Exercise instructions:
Where the material below has a line containing "relay set** (stub", start repeating exactly, and keep going through the line containing "is the law of", with no other lines.

────────

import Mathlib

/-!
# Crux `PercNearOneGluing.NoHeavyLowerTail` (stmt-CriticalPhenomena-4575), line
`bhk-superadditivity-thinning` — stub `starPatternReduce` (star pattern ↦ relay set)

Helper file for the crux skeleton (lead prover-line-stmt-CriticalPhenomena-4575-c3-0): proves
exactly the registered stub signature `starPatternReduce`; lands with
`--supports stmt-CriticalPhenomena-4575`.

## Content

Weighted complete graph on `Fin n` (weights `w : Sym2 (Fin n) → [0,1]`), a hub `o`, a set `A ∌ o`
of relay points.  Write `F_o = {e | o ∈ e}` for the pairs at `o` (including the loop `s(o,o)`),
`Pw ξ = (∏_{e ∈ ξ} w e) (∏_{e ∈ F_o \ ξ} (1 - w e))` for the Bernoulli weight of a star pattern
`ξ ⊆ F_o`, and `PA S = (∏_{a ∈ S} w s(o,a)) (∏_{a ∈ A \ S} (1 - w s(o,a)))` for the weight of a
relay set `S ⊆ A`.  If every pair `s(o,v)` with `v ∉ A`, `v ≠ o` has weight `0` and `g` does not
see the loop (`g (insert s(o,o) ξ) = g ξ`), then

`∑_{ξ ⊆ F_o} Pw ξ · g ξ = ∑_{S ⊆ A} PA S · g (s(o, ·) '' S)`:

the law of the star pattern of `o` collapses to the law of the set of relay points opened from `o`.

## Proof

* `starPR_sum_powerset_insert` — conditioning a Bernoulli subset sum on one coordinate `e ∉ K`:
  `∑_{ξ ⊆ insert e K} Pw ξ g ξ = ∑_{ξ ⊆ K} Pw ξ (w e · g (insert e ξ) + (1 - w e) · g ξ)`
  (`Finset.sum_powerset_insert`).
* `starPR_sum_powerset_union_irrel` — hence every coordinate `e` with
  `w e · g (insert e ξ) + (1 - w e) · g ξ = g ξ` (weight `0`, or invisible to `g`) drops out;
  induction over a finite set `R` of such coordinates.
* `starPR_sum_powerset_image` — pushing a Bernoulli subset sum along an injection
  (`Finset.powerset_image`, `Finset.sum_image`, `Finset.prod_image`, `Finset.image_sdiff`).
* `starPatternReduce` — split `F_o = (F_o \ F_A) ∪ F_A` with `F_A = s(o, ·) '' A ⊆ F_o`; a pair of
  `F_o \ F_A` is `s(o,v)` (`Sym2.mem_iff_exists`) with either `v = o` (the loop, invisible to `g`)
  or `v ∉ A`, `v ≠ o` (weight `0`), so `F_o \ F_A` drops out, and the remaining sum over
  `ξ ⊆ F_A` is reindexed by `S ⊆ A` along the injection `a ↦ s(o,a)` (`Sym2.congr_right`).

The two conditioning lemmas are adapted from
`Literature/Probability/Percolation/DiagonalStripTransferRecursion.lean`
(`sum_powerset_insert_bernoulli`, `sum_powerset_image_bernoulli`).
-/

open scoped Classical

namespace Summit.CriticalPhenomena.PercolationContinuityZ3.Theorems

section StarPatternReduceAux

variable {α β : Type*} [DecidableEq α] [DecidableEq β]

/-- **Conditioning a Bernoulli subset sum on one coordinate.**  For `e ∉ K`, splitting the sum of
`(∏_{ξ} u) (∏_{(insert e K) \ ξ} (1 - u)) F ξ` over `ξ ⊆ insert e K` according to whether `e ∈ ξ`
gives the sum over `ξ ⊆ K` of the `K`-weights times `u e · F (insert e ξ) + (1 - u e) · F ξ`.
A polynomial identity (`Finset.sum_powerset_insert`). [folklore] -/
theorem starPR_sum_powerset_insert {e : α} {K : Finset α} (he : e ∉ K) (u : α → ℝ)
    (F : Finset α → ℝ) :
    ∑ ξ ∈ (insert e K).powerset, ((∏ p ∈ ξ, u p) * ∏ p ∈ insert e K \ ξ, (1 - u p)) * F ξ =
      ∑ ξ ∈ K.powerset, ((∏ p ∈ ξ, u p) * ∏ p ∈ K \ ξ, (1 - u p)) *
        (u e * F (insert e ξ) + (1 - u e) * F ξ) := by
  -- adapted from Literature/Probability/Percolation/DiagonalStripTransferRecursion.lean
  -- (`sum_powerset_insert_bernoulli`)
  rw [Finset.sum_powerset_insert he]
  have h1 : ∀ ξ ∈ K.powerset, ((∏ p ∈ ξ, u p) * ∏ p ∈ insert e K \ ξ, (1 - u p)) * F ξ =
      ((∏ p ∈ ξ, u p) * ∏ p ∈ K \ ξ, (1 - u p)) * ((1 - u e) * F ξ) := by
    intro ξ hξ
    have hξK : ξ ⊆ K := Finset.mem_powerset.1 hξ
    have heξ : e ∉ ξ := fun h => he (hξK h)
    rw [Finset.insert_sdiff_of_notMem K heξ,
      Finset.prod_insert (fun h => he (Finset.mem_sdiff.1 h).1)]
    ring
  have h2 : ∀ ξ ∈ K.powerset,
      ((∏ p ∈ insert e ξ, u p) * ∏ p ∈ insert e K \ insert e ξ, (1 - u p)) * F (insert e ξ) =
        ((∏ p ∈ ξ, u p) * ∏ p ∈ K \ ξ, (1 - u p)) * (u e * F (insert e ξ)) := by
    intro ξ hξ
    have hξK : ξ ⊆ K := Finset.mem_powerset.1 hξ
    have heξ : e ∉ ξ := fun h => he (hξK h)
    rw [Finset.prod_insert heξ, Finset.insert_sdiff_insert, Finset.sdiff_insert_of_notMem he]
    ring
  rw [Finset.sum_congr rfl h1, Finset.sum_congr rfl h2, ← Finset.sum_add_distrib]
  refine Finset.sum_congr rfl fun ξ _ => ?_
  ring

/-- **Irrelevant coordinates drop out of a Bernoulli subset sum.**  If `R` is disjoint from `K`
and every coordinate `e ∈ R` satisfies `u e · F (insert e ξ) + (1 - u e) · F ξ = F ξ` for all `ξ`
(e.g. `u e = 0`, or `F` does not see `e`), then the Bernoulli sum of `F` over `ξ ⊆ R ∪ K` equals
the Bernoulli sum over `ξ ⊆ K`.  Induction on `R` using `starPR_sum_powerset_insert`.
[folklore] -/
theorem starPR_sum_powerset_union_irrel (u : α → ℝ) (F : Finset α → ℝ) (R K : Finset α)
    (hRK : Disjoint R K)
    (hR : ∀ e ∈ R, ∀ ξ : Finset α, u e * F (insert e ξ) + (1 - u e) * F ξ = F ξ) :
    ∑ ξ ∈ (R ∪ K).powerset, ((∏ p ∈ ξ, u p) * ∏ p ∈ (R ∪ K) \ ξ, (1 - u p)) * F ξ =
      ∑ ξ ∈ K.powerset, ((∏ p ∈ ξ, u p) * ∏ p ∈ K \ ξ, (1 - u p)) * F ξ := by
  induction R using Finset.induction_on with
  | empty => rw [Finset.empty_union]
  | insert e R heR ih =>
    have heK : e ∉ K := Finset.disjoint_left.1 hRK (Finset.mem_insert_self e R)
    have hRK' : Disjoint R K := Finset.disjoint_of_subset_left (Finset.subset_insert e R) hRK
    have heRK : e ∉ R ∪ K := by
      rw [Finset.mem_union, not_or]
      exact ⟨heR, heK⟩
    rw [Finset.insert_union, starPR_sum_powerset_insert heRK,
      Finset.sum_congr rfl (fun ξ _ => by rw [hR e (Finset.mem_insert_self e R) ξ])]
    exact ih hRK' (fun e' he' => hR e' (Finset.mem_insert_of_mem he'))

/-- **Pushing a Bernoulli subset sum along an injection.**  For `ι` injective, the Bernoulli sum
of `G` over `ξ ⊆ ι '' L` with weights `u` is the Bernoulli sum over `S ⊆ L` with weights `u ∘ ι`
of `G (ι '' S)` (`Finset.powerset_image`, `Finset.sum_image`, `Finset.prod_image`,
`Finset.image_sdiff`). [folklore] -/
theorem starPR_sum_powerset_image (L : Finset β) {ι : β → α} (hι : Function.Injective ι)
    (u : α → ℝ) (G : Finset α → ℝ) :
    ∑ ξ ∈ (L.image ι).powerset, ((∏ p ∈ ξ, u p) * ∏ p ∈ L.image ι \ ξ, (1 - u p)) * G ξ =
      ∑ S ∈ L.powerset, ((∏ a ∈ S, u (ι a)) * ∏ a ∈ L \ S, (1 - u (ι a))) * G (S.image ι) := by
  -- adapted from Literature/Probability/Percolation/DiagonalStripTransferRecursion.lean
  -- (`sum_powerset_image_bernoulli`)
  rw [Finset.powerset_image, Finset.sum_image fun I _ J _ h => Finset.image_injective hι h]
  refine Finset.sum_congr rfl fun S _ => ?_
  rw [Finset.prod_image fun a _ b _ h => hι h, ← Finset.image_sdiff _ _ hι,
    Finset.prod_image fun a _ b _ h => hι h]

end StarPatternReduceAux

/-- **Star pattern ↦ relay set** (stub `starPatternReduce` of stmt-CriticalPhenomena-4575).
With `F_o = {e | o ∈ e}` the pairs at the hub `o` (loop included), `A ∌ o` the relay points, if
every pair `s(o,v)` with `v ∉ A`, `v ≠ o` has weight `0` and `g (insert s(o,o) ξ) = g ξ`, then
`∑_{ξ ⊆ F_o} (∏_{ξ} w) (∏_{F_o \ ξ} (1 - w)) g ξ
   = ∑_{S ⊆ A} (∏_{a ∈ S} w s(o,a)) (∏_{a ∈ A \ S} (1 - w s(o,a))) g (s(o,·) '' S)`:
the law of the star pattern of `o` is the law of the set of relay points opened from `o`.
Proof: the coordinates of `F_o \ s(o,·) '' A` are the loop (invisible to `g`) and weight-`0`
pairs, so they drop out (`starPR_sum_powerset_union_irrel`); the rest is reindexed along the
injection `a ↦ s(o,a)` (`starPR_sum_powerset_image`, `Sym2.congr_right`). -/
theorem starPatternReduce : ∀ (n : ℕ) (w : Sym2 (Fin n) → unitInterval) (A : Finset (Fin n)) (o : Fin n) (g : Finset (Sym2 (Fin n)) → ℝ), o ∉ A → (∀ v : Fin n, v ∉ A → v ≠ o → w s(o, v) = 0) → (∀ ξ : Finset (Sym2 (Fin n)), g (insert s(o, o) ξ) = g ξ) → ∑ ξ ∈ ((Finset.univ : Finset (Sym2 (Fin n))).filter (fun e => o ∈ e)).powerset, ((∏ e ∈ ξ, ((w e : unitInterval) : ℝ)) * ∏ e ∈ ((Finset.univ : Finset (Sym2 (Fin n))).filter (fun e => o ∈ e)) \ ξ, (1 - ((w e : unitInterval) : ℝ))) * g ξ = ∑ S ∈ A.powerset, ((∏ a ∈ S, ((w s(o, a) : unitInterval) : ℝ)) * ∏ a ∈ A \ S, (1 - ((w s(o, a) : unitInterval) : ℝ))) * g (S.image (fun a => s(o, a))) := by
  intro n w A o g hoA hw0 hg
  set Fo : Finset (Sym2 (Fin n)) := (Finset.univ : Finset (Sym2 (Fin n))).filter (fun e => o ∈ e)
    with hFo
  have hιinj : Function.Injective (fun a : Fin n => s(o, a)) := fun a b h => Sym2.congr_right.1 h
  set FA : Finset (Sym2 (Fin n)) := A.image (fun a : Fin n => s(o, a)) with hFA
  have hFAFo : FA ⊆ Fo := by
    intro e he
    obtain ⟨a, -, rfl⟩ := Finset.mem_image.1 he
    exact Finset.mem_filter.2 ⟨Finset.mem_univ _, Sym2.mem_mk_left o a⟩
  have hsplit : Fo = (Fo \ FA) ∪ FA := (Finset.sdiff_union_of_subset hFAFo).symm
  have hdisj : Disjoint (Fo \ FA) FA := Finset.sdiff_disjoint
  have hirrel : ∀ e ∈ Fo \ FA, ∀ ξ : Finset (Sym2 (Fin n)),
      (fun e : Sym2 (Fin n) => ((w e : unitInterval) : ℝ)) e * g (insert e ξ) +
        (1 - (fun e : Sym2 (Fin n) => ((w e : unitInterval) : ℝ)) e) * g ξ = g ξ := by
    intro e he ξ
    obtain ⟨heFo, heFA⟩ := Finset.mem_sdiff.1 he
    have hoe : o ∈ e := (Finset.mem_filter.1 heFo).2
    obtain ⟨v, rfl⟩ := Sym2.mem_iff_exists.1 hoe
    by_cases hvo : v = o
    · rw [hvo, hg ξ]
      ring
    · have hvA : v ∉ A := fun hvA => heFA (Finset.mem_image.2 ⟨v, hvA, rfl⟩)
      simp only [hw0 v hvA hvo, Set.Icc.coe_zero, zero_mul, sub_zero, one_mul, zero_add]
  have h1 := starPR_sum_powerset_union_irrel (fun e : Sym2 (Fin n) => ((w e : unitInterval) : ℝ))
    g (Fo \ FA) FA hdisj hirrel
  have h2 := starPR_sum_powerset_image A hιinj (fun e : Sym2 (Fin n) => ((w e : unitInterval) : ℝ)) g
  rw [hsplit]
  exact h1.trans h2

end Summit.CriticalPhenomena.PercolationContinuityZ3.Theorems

────────

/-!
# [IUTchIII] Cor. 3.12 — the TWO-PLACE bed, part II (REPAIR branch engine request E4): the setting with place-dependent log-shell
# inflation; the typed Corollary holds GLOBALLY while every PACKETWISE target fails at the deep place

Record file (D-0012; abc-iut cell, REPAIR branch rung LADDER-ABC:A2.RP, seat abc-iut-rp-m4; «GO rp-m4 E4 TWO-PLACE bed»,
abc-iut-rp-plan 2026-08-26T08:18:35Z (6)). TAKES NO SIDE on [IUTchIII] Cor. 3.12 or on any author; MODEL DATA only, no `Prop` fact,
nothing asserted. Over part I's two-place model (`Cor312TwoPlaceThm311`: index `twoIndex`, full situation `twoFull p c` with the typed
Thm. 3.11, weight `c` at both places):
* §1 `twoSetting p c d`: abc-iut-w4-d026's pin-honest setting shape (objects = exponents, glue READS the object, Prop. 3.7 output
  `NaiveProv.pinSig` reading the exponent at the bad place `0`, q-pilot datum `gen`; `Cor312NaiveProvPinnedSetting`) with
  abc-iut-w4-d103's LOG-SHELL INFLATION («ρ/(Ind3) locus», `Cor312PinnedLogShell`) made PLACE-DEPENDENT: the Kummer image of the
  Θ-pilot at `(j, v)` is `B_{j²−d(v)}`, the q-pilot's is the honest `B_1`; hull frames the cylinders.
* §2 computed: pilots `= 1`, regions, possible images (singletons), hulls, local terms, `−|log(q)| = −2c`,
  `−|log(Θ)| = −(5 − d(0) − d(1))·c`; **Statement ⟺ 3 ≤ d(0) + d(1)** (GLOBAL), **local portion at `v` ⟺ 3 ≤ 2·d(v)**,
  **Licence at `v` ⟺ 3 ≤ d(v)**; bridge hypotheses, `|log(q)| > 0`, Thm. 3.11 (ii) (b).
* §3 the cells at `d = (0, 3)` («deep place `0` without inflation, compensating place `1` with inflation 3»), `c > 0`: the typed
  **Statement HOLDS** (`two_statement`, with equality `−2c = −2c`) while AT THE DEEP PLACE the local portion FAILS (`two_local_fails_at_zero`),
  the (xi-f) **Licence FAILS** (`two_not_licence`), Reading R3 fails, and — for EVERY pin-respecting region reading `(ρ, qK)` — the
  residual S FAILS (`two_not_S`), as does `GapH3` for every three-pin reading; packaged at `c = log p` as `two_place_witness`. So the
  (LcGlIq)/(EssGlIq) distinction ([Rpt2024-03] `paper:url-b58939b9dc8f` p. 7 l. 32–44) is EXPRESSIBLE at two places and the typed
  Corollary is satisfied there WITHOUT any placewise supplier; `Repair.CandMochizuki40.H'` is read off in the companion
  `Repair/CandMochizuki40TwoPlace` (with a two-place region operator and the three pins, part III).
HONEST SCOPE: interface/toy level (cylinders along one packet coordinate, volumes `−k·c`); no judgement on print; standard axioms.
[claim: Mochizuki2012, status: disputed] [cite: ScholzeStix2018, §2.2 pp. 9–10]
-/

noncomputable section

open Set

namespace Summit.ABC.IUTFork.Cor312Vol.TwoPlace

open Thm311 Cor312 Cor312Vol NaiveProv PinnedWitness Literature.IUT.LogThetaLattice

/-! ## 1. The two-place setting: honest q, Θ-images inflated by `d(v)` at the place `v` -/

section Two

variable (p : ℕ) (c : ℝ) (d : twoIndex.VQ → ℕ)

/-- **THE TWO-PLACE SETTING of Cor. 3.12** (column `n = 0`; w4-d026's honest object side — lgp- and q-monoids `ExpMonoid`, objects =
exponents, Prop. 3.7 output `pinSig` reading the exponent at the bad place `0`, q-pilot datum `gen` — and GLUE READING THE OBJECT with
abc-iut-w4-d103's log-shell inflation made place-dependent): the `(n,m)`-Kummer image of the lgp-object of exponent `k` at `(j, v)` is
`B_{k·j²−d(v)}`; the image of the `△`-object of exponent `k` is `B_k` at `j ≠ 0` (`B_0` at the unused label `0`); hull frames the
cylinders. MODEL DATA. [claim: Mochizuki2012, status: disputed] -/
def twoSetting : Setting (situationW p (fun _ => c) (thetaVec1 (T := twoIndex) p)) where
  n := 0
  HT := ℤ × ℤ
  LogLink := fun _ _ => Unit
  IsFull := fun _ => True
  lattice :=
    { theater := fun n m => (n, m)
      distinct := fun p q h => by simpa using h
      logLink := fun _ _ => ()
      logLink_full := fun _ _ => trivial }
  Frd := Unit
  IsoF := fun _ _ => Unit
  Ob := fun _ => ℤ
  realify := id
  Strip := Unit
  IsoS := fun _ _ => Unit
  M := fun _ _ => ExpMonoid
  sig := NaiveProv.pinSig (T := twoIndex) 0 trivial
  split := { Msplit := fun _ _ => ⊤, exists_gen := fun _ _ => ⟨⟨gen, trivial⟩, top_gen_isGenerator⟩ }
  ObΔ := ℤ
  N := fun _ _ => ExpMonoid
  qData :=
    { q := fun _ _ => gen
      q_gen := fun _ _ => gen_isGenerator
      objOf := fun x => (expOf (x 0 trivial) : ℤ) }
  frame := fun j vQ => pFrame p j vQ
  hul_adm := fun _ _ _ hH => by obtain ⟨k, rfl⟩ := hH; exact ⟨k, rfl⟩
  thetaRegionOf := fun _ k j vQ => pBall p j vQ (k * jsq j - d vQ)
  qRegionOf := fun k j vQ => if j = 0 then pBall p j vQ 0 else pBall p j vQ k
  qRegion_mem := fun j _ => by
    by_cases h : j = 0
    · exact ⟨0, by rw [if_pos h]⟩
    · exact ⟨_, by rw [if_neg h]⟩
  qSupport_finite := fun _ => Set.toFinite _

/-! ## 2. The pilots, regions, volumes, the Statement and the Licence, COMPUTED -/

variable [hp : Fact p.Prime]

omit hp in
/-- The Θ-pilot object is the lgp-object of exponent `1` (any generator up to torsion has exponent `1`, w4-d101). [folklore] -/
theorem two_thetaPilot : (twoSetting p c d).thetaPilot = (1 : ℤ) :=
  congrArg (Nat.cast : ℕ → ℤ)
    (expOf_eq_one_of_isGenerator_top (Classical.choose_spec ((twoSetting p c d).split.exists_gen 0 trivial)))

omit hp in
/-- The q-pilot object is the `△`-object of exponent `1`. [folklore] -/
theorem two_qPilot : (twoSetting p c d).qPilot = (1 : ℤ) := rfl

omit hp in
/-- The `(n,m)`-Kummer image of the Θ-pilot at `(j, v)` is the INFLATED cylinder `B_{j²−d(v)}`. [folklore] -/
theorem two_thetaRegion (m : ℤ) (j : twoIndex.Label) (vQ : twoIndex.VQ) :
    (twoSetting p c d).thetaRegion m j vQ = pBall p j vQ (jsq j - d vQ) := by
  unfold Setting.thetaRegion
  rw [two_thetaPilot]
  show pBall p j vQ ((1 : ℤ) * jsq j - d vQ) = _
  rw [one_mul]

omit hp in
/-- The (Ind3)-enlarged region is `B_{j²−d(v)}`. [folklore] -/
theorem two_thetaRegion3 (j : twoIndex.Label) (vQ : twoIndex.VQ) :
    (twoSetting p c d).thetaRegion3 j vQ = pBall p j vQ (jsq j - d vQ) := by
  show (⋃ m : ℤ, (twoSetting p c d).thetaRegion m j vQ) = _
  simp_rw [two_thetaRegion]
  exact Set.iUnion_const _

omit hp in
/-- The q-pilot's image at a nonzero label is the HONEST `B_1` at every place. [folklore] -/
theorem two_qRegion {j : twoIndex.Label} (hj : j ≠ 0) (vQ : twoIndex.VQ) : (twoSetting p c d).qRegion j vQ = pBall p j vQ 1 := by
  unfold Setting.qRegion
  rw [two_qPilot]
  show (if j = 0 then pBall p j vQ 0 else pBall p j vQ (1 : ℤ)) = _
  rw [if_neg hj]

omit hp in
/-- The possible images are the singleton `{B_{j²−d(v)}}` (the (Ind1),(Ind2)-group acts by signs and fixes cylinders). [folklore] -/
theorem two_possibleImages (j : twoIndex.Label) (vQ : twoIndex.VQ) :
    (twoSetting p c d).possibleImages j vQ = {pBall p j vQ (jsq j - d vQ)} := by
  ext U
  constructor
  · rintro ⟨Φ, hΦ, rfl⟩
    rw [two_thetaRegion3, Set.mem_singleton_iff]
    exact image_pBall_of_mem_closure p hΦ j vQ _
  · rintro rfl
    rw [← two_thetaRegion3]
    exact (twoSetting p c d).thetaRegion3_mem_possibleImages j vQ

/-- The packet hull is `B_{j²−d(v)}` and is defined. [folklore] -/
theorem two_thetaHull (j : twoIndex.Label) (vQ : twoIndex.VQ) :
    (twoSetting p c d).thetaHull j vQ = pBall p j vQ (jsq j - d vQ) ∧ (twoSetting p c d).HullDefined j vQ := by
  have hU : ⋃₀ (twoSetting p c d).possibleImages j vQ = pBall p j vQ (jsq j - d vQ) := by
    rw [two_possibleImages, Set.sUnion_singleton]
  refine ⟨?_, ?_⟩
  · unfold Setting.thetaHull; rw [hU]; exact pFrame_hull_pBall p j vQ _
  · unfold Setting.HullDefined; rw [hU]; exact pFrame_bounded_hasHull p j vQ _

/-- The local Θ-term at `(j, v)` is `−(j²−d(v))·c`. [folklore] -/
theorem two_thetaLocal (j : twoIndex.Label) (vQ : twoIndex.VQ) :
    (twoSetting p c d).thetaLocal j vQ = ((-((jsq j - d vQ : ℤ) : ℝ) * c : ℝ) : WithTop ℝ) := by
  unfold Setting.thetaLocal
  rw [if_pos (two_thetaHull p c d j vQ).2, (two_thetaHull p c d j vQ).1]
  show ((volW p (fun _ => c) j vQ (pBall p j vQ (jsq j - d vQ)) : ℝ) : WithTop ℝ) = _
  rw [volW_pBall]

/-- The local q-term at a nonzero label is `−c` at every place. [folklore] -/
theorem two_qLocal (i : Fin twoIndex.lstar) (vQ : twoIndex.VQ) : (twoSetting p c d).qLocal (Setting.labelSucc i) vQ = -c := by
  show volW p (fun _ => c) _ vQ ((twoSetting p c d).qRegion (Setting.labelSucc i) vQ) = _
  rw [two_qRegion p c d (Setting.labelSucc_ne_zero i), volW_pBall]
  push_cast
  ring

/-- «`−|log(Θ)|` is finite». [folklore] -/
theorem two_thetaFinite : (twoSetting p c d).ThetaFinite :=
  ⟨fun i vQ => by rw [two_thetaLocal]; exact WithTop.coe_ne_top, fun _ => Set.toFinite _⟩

────────

Exercise solution:
/-- **Star pattern ↦ relay set** (stub `starPatternReduce` of stmt-CriticalPhenomena-4575).
With `F_o = {e | o ∈ e}` the pairs at the hub `o` (loop included), `A ∌ o` the relay points, if
every pair `s(o,v)` with `v ∉ A`, `v ≠ o` has weight `0` and `g (insert s(o,o) ξ) = g ξ`, then
`∑_{ξ ⊆ F_o} (∏_{ξ} w) (∏_{F_o \ ξ} (1 - w)) g ξ
   = ∑_{S ⊆ A} (∏_{a ∈ S} w s(o,a)) (∏_{a ∈ A \ S} (1 - w s(o,a))) g (s(o,·) '' S)`:
the law of the star pattern of `o` is the law of the set of relay points opened from `o`.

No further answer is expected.